Task goal: Below are entries; output exactly the lines from the one with "determined by the" to the one with "(d : S.BaseFrobeniusTypeData", both included, and nothing else.

Records for the exercise:

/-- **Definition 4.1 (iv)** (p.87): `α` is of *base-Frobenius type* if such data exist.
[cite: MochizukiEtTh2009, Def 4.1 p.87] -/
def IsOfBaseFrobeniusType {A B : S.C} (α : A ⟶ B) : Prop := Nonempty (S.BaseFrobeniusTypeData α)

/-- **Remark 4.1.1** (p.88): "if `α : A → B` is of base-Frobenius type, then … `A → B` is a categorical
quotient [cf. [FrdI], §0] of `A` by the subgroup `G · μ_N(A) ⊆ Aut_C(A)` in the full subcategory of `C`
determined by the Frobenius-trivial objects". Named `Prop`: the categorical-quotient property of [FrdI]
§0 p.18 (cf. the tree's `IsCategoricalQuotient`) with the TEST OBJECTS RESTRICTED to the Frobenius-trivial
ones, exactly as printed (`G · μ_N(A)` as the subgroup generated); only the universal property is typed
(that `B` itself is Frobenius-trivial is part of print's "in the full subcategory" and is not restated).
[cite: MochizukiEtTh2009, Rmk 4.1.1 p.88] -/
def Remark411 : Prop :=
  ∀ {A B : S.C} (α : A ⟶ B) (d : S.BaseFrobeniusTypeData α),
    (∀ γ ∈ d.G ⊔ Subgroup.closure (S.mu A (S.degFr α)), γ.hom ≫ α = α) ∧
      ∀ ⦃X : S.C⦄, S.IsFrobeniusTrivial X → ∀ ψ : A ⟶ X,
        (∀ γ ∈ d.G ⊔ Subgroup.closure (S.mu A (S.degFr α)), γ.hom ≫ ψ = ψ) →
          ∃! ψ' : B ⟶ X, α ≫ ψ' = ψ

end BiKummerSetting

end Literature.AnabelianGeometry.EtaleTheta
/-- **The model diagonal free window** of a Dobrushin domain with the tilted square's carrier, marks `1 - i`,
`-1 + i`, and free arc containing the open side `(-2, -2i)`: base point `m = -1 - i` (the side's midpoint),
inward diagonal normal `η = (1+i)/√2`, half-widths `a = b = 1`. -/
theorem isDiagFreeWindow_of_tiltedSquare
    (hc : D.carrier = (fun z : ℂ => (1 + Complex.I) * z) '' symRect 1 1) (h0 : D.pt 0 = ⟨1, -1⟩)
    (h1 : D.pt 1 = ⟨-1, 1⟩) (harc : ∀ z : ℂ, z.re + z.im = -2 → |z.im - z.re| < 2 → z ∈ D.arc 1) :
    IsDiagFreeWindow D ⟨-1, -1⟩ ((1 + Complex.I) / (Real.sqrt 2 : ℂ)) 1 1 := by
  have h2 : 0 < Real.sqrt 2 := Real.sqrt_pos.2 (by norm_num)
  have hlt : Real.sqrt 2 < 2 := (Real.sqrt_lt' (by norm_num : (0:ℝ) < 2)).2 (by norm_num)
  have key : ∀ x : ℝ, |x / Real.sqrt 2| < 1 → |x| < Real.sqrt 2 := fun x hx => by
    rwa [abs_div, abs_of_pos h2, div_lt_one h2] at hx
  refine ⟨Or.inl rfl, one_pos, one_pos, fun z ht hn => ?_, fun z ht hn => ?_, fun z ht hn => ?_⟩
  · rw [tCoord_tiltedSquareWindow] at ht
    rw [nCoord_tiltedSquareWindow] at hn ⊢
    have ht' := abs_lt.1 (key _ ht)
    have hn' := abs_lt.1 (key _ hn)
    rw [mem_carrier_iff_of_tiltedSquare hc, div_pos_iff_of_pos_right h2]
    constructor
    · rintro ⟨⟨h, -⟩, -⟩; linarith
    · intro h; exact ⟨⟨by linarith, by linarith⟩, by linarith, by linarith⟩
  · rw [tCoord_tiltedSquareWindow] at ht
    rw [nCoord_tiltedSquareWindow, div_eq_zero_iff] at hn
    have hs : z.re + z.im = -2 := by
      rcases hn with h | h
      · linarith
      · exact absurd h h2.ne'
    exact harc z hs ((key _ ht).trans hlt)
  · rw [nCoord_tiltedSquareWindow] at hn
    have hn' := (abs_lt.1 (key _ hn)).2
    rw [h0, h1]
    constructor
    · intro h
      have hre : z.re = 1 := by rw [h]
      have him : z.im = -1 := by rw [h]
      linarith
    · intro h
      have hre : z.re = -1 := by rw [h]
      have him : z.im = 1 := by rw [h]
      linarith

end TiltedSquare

==

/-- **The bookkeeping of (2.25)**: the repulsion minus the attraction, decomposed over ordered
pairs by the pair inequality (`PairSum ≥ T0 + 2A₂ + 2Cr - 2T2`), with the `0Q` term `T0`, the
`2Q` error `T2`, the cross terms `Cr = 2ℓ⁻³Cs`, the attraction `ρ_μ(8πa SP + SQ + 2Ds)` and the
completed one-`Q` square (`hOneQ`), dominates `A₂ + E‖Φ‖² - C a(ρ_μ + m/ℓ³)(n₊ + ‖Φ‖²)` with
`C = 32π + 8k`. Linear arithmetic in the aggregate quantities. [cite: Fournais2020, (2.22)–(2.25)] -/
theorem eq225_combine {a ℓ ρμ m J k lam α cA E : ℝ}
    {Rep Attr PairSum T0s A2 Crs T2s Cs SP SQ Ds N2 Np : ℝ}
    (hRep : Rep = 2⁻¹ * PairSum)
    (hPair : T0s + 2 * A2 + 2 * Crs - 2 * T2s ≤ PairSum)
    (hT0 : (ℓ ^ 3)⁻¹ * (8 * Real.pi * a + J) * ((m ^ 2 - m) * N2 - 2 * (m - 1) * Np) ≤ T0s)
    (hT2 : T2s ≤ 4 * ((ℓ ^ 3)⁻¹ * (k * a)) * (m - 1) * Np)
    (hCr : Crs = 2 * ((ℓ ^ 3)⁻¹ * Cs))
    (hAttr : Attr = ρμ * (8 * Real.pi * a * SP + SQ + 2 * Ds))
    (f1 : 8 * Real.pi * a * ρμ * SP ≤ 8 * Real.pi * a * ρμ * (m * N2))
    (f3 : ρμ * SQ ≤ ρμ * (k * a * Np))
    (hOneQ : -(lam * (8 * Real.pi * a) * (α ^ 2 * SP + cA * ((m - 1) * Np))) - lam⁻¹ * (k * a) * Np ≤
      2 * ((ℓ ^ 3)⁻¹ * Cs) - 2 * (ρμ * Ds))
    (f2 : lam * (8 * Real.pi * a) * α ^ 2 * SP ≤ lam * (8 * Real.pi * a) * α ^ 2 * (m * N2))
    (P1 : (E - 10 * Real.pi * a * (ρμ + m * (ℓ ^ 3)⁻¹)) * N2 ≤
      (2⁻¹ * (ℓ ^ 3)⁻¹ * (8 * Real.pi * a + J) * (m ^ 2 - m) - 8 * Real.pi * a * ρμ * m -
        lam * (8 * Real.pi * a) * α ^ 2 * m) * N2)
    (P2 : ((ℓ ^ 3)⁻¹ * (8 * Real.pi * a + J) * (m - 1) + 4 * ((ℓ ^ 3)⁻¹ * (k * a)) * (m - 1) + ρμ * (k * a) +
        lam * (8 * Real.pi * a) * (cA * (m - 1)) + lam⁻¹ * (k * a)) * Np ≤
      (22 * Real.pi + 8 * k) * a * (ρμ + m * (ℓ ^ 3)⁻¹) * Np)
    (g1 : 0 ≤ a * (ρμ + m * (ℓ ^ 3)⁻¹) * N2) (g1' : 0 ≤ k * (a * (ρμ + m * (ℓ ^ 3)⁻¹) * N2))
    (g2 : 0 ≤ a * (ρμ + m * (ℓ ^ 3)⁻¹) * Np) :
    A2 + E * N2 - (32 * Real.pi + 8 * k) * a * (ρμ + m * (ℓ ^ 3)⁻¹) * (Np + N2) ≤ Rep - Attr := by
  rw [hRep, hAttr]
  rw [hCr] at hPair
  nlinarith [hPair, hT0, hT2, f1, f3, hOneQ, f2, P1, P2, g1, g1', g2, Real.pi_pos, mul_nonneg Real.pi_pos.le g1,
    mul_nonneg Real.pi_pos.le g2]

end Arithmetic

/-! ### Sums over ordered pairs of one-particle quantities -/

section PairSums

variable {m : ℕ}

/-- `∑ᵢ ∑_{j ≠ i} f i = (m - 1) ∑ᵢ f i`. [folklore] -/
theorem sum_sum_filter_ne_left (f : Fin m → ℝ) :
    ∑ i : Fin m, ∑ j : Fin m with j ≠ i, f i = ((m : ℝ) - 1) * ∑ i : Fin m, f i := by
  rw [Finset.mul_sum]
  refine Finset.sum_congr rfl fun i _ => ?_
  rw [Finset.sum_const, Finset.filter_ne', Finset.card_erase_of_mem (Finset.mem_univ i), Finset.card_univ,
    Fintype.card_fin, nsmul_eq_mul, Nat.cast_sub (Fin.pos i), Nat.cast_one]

Result of the exercise:
determined by the Frobenius-trivial objects". Named `Prop`: the categorical-quotient property of [FrdI]
§0 p.18 (cf. the tree's `IsCategoricalQuotient`) with the TEST OBJECTS RESTRICTED to the Frobenius-trivial
ones, exactly as printed (`G · μ_N(A)` as the subgroup generated); only the universal property is typed
(that `B` itself is Frobenius-trivial is part of print's "in the full subcategory" and is not restated).
[cite: MochizukiEtTh2009, Rmk 4.1.1 p.88] -/
def Remark411 : Prop :=
  ∀ {A B : S.C} (α : A ⟶ B) (d : S.BaseFrobeniusTypeData α),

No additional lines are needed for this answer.